Le rapporteur a rejeté l’idée que l’ensemble des marges arrière soit proscrit. En effet, une petite proportion de la coopération commerciale correspond à un véritable service. En revanche, il est certain que la restauration de la concurrence et la disparition de la fausse coopération commerciale ne manqueront pas de profiter aux petits commerçants. Le terme de négociabilité ne comporte aucune connotation négative : équilibre global, elle consiste simplement en la réciprocité d’éléments suffisamment vérifiables pour que le juge, saisi par le ministère public en cas de suspicion, puisse en apprécier la réalité. La loi opère le choix de l’efficacité économique en lieu et place d’une sécurité juridique dont l’expérience démontre le caractère illusoire face à l’inventivité des juristes. L’instauration de cet équilibre global recueille l’aval de l’ensemble des intervenants du secteur commercial.

La commission a rejeté deux amendements de M. André Chassaigne, le premier maintenant la législation en vigueur en matière de négociations commerciales et le second interdisant que les campagnes promotionnelles du distributeur puissent donner lieu à des contreparties financières de la part du fournisseur.

Elle a ensuite adopté un amendement rédactionnel du rapporteur.

Elle a rejeté un amendement de M. Lionel Tardy prévoyant que le recours à des conditions particulières de vente doit être justifié par des contreparties, le rapporteur ayant précisé que l’un de ses amendements, examiné ultérieurement, répond à la préoccupation de son auteur.

Elle a ensuite adopté un amendement du rapporteur autorisant la prestation de services de coopération commerciale entre professionnels et non plus seulement entre un professionnel au consommateur.

M. Lionel Tardy a demandé au rapporteur des précisions sur la question de la contraction des factures et sur la lisibilité des échanges croisés.

M. Michel Raison a souhaité une cohérence entre le projet de loi et les dispositions du code de commerce relatives à la facturation.

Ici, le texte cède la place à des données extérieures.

import Summits.CriticalPhenomena.SAWScalingLimit.Theorems.SAWDefectDecoherenceBoundaryClosureRTransportReflection
import Summits.CriticalPhenomena.SAWScalingLimit.Theorems.SAWDefectDecoherenceBoundaryClosureRGateStabilityReflection
import HarnessLib

/-!
# `BoundaryClosureR` (stmt-CriticalPhenomena-14004), line `polygon-parity-squeeze`, stub
# `transportRigidity` (E), part F4a: the conformal chart at a flat boundary point

For the identification step (E) of mechanism (A) we need, at every flat boundary point `z₀` of
the polygonal domain `Ω` (direction `n`, flat disc `B(z₀, s)` avoiding the root), a CHART:

* `exists_frameChart` — the Schwarz reflection `G` of the frame `Φ` across the side (holomorphic
  and injective on `B(z₀, s)`, `= Φ*` on `closure Ω ∩ B`, `im G > 0` only on `Ω`, `im G = 0` only
  on the side, `G' ≠ 0`) together with a holomorphic logarithm `M` of `G'` on a concentric
  `B(z₀, s₁)` which AGREES with the given continuous logarithm `L` of `Φ'` on `Ω ∩ B(z₀, s₁)`;
* `chart_tendsto` — hence `L → M z` within `Ω` at every point `z` of the closed half-disc;
* `testFunction_transport` — for a test function `φ` supported in `G(B(z₀, s₁/4))`, the
  transported function `Ψ = (φ ∘ G) · e^{(3/8) M}` (extended by `0`) is `C^∞` with compact
  support in `closedBall z₀ (s₁/4)` (injectivity of `G` kills `φ ∘ G` on the annulus).

References: Pommerenke, *Boundary Behaviour of Conformal Maps* (1992), Thm. 2.6; Hörmander,
*An Introduction to Complex Analysis in Several Variables* (1973), §1.1.
-/

noncomputable section

open scoped Topology ComplexConjugate ContDiff
open Filter Set Metric Complex
open UpperHalfPlane (upperHalfPlaneSet)
open Literature.Probability.RandomPlanarGeometry

namespace Summit.CriticalPhenomena.SAWScalingLimit.Theorems.PolygonParitySqueeze

namespace Transport

/-! ### 1. The chart at a flat point -/

/-- **The conformal chart at a flat boundary point.**  Let `Φ : Ω → ℍₒ` be a frame of the
Dobrushin domain `D` with injective Carathéodory extension `Φ*` (continuous and injective on
`closure Ω ∖ {root}`, real on `∂Ω`), `L` a continuous logarithm of `Φ'` on `Ω`, and let `Ω` be
flat of direction `n` in `B(z₀, s)` with the root outside `closedBall z₀ s`.  Then the Schwarz
reflection `G` of `Φ` across the side is holomorphic and injective on `B(z₀, s)`, equal to `Φ*` on
`closure Ω ∩ B`, with `im G > 0` only on `Ω`, `im G = 0` only on the side and `G' ≠ 0`; and on a
concentric `B(z₀, s₁)` there is a holomorphic logarithm `M` of `G'` with `M = L` on `Ω ∩ B(z₀,s₁)`.
[cite: PommerenkeBBCM1992, Thm. 2.6] -/
theorem exists_frameChart (D : DobrushinDomain) (Φ : ConformalEquiv D.carrier upperHalfPlaneSet)
    {Φs : ℂ → ℂ} (hΦsc : ContinuousOn Φs (closure D.carrier \ {D.pt 0}))
    (hΦse : EqOn Φs Φ D.carrier) (hΦsr : ∀ p ∈ frontier D.carrier, (Φs p).im = 0)
    (hΦsi : InjOn Φs (closure D.carrier \ {D.pt 0}))
    {L : ℂ → ℂ} (hL : ContinuousOn L D.carrier)
    (hexp : ∀ z ∈ D.carrier, Complex.exp (L z) = deriv Φ z)
    {z₀ n : ℂ} (hn : ‖n‖ = 1) {s : ℝ} (hs : 0 < s)
    (hflat : D.carrier ∩ ball z₀ s = {w : ℂ | 0 < ((w - z₀) * conj n).re} ∩ ball z₀ s)
    (h0 : D.pt 0 ∉ closedBall z₀ s) :
    ∃ (s₁ : ℝ) (G M : ℂ → ℂ), 0 < s₁ ∧ s₁ ≤ s ∧
      DifferentiableOn ℂ G (ball z₀ s) ∧ InjOn G (ball z₀ s) ∧
      EqOn G Φs (closure D.carrier ∩ ball z₀ s) ∧
      (∀ w ∈ ball z₀ s, 0 < (G w).im → w ∈ D.carrier) ∧
      (∀ w ∈ ball z₀ s, (G w).im = 0 → w ∈ frontier D.carrier) ∧
      (∀ w ∈ ball z₀ s, deriv G w ≠ 0) ∧
      DifferentiableOn ℂ M (ball z₀ s₁) ∧ (∀ w ∈ ball z₀ s₁, Complex.exp (M w) = deriv G w) ∧
      EqOn M L (D.carrier ∩ ball z₀ s₁) := by
  have hU : IsOpen D.carrier := D.isOpen
  have hnn : n * conj n = 1 := by rw [mul_conj, Complex.normSq_eq_norm_sq, hn]; simp
  have hsub0 : closure D.carrier ∩ ball z₀ s ⊆ closure D.carrier \ {D.pt 0} := fun w hw =>
    ⟨hw.1, fun h => h0 (ball_subset_closedBall (mem_singleton_iff.1 h ▸ hw.2))⟩
  -- the reflection
  obtain ⟨G, hGd, hGinj, hGeq, hGpos, hGzero, hGder⟩ := exists_flatReflection hU hn hflat
    ((Φ.differentiableOn).mono inter_subset_left) (fun w hw => Φ.mapsTo hw.1) (hΦsc.mono hsub0)
    (hΦse.mono inter_subset_left) (fun w hw => hΦsr w hw.1) (hΦsi.mono hsub0)
  -- a local logarithm of `G'`
  obtain ⟨s₁, M₀, hs₁, hs₁s, hM₀d, hM₀exp⟩ := exists_localLog hs hGd (hGder z₀ (mem_ball_self hs))
  have hb : ball z₀ s₁ ⊆ ball z₀ s := ball_subset_ball hs₁s
  -- the flat piece `N = Ω ∩ B(z₀, s₁)`
  set N : Set ℂ := D.carrier ∩ ball z₀ s₁ with hN
  have hNflat : N = {w : ℂ | 0 < ((w - z₀) * conj n).re} ∩ ball z₀ s₁ :=
    flatDir_subball hflat (by simp) hb
  have hNpc : IsPreconnected N := by rw [hNflat]; exact isPreconnected_flatPiece z₀ n s₁
  have hopen : IsOpen (D.carrier ∩ ball z₀ s) := hU.inter isOpen_ball
  have hderiv : ∀ w ∈ N, deriv G w = deriv Φ w := by
    intro w hw
    have hev : G =ᶠ[𝓝 w] (Φ : ℂ → ℂ) := by
      filter_upwards [hopen.mem_nhds ⟨hw.1, hb hw.2⟩] with w' hw'
      rw [hGeq ⟨subset_closure hw'.1, hw'.2⟩, hΦse hw'.1]
    exact hev.deriv_eq
  have hLexp : ∀ w ∈ N, Complex.exp (L w) = deriv G w := fun w hw => by
    rw [hderiv w hw, hexp w hw.1]
  have hM₀exp' : ∀ w ∈ N, Complex.exp (M₀ w) = deriv G w := fun w hw => hM₀exp w hw.2
  -- a base point of the flat piece
  set q : ℂ := z₀ + ((s₁ / 2 : ℝ) : ℂ) * n with hq
  have hqball : q ∈ ball z₀ s₁ := by
    rw [mem_ball, dist_eq_norm, hq, add_sub_cancel_left, norm_mul, norm_real, hn, mul_one,
      Real.norm_eq_abs, abs_of_pos (half_pos hs₁)]
    exact half_lt_self hs₁
  have hqN : q ∈ N := by
    refine ⟨(mem_iff_of_flatDir hflat (hb hqball)).2 ?_, hqball⟩
    rw [hq, add_sub_cancel_left, mul_assoc, hnn, mul_one, ofReal_re]
    exact half_pos hs₁
  -- the normalised logarithm
  set M : ℂ → ℂ := fun w => M₀ w - M₀ q + L q with hM
  have hML : EqOn M L N :=
    localLog_eqOn hNpc (hM₀d.continuousOn.mono inter_subset_right)
      (hL.mono inter_subset_left) hM₀exp' hLexp hqN
  refine ⟨s₁, G, M, hs₁, hs₁s, hGd, hGinj, hGeq, hGpos, hGzero, hGder, ?_, ?_, hML⟩
  · exact (hM₀d.sub_const _).add_const _
  · intro w hw
    have h1 : Complex.exp (L q) = Complex.exp (M₀ q) := by rw [hLexp q hqN, hM₀exp' q hqN]
    simp only [hM]
    rw [sub_add, Complex.exp_sub, hM₀exp w hw, Complex.exp_sub, h1, div_self (Complex.exp_ne_zero _),
      div_one]

/-- **Limits of the continuous logarithm at the closed flat piece.**  If `M` is continuous on
`B(z₀, s₁)` and agrees with `L` on `Ω ∩ B(z₀, s₁)`, then `L → M z` within `Ω` at every
`z ∈ B(z₀, s₁)`. [folklore] -/
theorem chart_tendsto {Ω : Set ℂ} {L M : ℂ → ℂ} {z₀ : ℂ} {s₁ : ℝ}
    (hM : ContinuousOn M (ball z₀ s₁)) (hML : EqOn M L (Ω ∩ ball z₀ s₁))
    {z : ℂ} (hz : z ∈ ball z₀ s₁) : Tendsto L (𝓝[Ω] z) (𝓝 (M z)) := by
  have h1 : Tendsto M (𝓝[Ω] z) (𝓝 (M z)) :=
    (hM.continuousAt (isOpen_ball.mem_nhds hz)).tendsto.mono_left nhdsWithin_le_nhds
  refine h1.congr' ?_
  filter_upwards [mem_nhdsWithin_of_mem_nhds (isOpen_ball.mem_nhds hz), self_mem_nhdsWithin]
    with w hw hwΩ
  exact hML ⟨hwΩ, hw⟩

/-! ### 2. The transported test function -/

/-- **The transported test function is a test function.**  Let `G` be holomorphic and injective
and `M` holomorphic on `B(z₀, s₁)`, and `φ ∈ C^∞` with `tsupport φ ⊆ G(B(z₀, s₁/4))`.  Then
`Ψ := (φ ∘ G) · e^{(3/8) M}` on `B(z₀, s₁)`, `:= 0` off it, is `C^∞` on `ℂ` with
`tsupport Ψ ⊆ closedBall z₀ (s₁/4)`: by injectivity `φ ∘ G` vanishes on the annulus
`B(z₀, s₁) ∖ B(z₀, s₁/4)`. [folklore] -/
theorem testFunction_transport {G M Ψ φ : ℂ → ℂ} {z₀ : ℂ} {s₁ : ℝ} (hs₁ : 0 < s₁)
    (hG : DifferentiableOn ℂ G (ball z₀ s₁)) (hGinj : InjOn G (ball z₀ s₁))
    (hM : DifferentiableOn ℂ M (ball z₀ s₁))
    (hφ : ContDiff ℝ ∞ φ) (hφsupp : tsupport φ ⊆ G '' ball z₀ (s₁ / 4))
    (hΨin : ∀ z ∈ ball z₀ s₁, Ψ z = φ (G z) * Complex.exp ((3 / 8 : ℂ) * M z))
    (hΨout : ∀ z ∉ ball z₀ s₁, Ψ z = 0) :
    ContDiff ℝ ∞ Ψ ∧ HasCompactSupport Ψ ∧ tsupport Ψ ⊆ closedBall z₀ (s₁ / 4) ∧
      (∀ z ∉ ball z₀ (s₁ / 4), Ψ z = 0) := by
  have hb4 : ball z₀ (s₁ / 4) ⊆ ball z₀ s₁ := ball_subset_ball (by linarith)
  -- `Ψ` vanishes off `B(z₀, s₁/4)`
  have hzero : ∀ z ∉ ball z₀ (s₁ / 4), Ψ z = 0 := by
    intro z hz
    by_cases hz1 : z ∈ ball z₀ s₁
    · rw [hΨin z hz1]
      have hGz : G z ∉ tsupport φ := by
        intro h
        obtain ⟨z', hz', hGz'⟩ := hφsupp h
        exact hz (hGinj (hb4 hz') hz1 hGz' ▸ hz')
      rw [image_eq_zero_of_notMem_tsupport hGz, zero_mul]
    · exact hΨout z hz1
  have hsupp : tsupport Ψ ⊆ closedBall z₀ (s₁ / 4) := by
    refine closure_minimal (fun z hz => ?_) isClosed_closedBall
    by_contra h
    exact hz (hzero z fun h' => h (ball_subset_closedBall h'))
  have hcpt : HasCompactSupport Ψ :=
    HasCompactSupport.intro (isCompact_closedBall z₀ (s₁ / 4)) fun z hz =>
      hzero z fun h => hz (ball_subset_closedBall h)
  -- smoothness
  have hformula : ContDiffOn ℝ ∞ (fun z => φ (G z) * Complex.exp ((3 / 8 : ℂ) * M z)) (ball z₀ s₁) := by
    have hG' : ContDiffOn ℝ ∞ G (ball z₀ s₁) := (hG.contDiffOn isOpen_ball).restrict_scalars ℝ
    have hM' : ContDiffOn ℝ ∞ (fun z => Complex.exp ((3 / 8 : ℂ) * M z)) (ball z₀ s₁) :=
      (((hM.const_mul (3 / 8 : ℂ)).cexp).contDiffOn isOpen_ball).restrict_scalars ℝ
    exact (hφ.comp_contDiffOn hG').mul hM'
  have hsmooth : ContDiff ℝ ∞ Ψ := by
    rw [contDiff_iff_contDiffAt]
    intro z
    by_cases hz : z ∈ ball z₀ s₁
    · have hev : Ψ =ᶠ[𝓝 z] fun z => φ (G z) * Complex.exp ((3 / 8 : ℂ) * M z) := by
        filter_upwards [isOpen_ball.mem_nhds hz] with w hw
        exact hΨin w hw
      exact (hformula.contDiffAt (isOpen_ball.mem_nhds hz)).congr_of_eventuallyEq hev
    · have hz4 : z ∈ (closedBall z₀ (s₁ / 4))ᶜ := by
        intro h
        exact hz (closedBall_subset_ball (by linarith) h)
      have hev : Ψ =ᶠ[𝓝 z] fun _ => 0 := by
        filter_upwards [isClosed_closedBall.isOpen_compl.mem_nhds hz4] with w hw
        exact hzero w fun h => hw (ball_subset_closedBall h)
      exact (contDiffAt_const (c := (0 : ℂ))).congr_of_eventuallyEq hev
  exact ⟨hsmooth, hcpt, hsupp, hzero⟩

/-! ### 3. Registered form -/

/-- **Registered helper `transport_frameChart`** (∀-closed form of `exists_frameChart`; sub-goal
F4a of stub `transportRigidity` (E), crux stmt-CriticalPhenomena-14004, line
`polygon-parity-squeeze`). [cite: PommerenkeBBCM1992, Thm. 2.6] -/
theorem transport_frameChart : ∀ (D : DobrushinDomain) (Φ : ConformalEquiv D.carrier UpperHalfPlane.upperHalfPlaneSet) (Φs L : ℂ → ℂ) (z₀ n : ℂ) (s : ℝ), ContinuousOn Φs (closure D.carrier \ {D.pt 0}) → Set.EqOn Φs Φ D.carrier → (∀ p ∈ frontier D.carrier, (Φs p).im = 0) → Set.InjOn Φs (closure D.carrier \ {D.pt 0}) → ContinuousOn L D.carrier → (∀ z ∈ D.carrier, Complex.exp (L z) = deriv Φ z) → ‖n‖ = 1 → 0 < s → D.carrier ∩ Metric.ball z₀ s = {w : ℂ | 0 < ((w - z₀) * (starRingEnd ℂ) n).re} ∩ Metric.ball z₀ s → D.pt 0 ∉ Metric.closedBall z₀ s → ∃ (s₁ : ℝ) (G M : ℂ → ℂ), 0 < s₁ ∧ s₁ ≤ s ∧ DifferentiableOn ℂ G (Metric.ball z₀ s) ∧ Set.InjOn G (Metric.ball z₀ s) ∧ Set.EqOn G Φs (closure D.carrier ∩ Metric.ball z₀ s) ∧ (∀ w ∈ Metric.ball z₀ s, 0 < (G w).im → w ∈ D.carrier) ∧ (∀ w ∈ Metric.ball z₀ s, (G w).im = 0 → w ∈ frontier D.carrier) ∧ (∀ w ∈ Metric.ball z₀ s, deriv G w ≠ 0) ∧ DifferentiableOn ℂ M (Metric.ball z₀ s₁) ∧ (∀ w ∈ Metric.ball z₀ s₁, Complex.exp (M w) = deriv G w) ∧ Set.EqOn M L (D.carrier ∩ Metric.ball z₀ s₁) :=
  fun D Φ _Φs _L _z₀ _n _s hΦsc hΦse hΦsr hΦsi hL hexp hn hs hflat h0 =>
    exists_frameChart D Φ hΦsc hΦse hΦsr hΦsi hL hexp hn hs hflat h0

end Transport

end Summit.CriticalPhenomena.SAWScalingLimit.Theorems.PolygonParitySqueeze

Le rapporteur a indiqué que l’ensemble des services distincts devront à l’avenir être facturés par le fournisseur sous forme de réduction de prix, les services distincts n’étant pas détachables, en pratique, de l’opération d’achat vente. Il n’y a donc pas de contradiction, en droit, entre les règles de facturation et la définition des services distincts.

M. François Brottes a jugé nécessaire le maintien de la distinction entre rabais et ristournes, d’une part, et services faisant l’objet de prestations effectives, d’autre part.

M. Michel Raison a souligné la nécessité de sérier les différentes causes de réduction du montant facturé.

Le président Patrick Ollier a rappelé que les dispositions du projet de loi constituent un tout cohérent, l’aboutissement d’un long travail de coproduction législative entre le Gouvernement et sa majorité. Altérer significativement un article risquerait de prévenir la bonne mise en œuvre des dispositions ainsi élaborées. La navette parlementaire seule permettra d’apporter en toute connaissance de cause les modifications nécessaires et utiles.

Mme Fabienne Labrette-Ménager a jugé le projet de loi tout à fait adapté en l’état : les petits fournisseurs ne pouvant intervenir dans la négociation par les volumes, il est normal de ménager une autre voie, notamment celle des services.

M. Jean Gaubert s’est au contraire inquiété d’un rassemblement sous la même étiquette légale de comportements concernant des acteurs différents ; il a réaffirmé les interrogations formulées, notamment sur le plan fiscal, quant aux requalifications et aux contractions de facture.

Mme Laure de la Raudière a déclaré qu’elle approuvait la rédaction actuelle, qui distingue ce qui est directement lié à la vente, et doit figurer sur la facture du fournisseur, de ce qui n’y est pas directement rattaché, et doit faire l’objet d’une facturation distincte.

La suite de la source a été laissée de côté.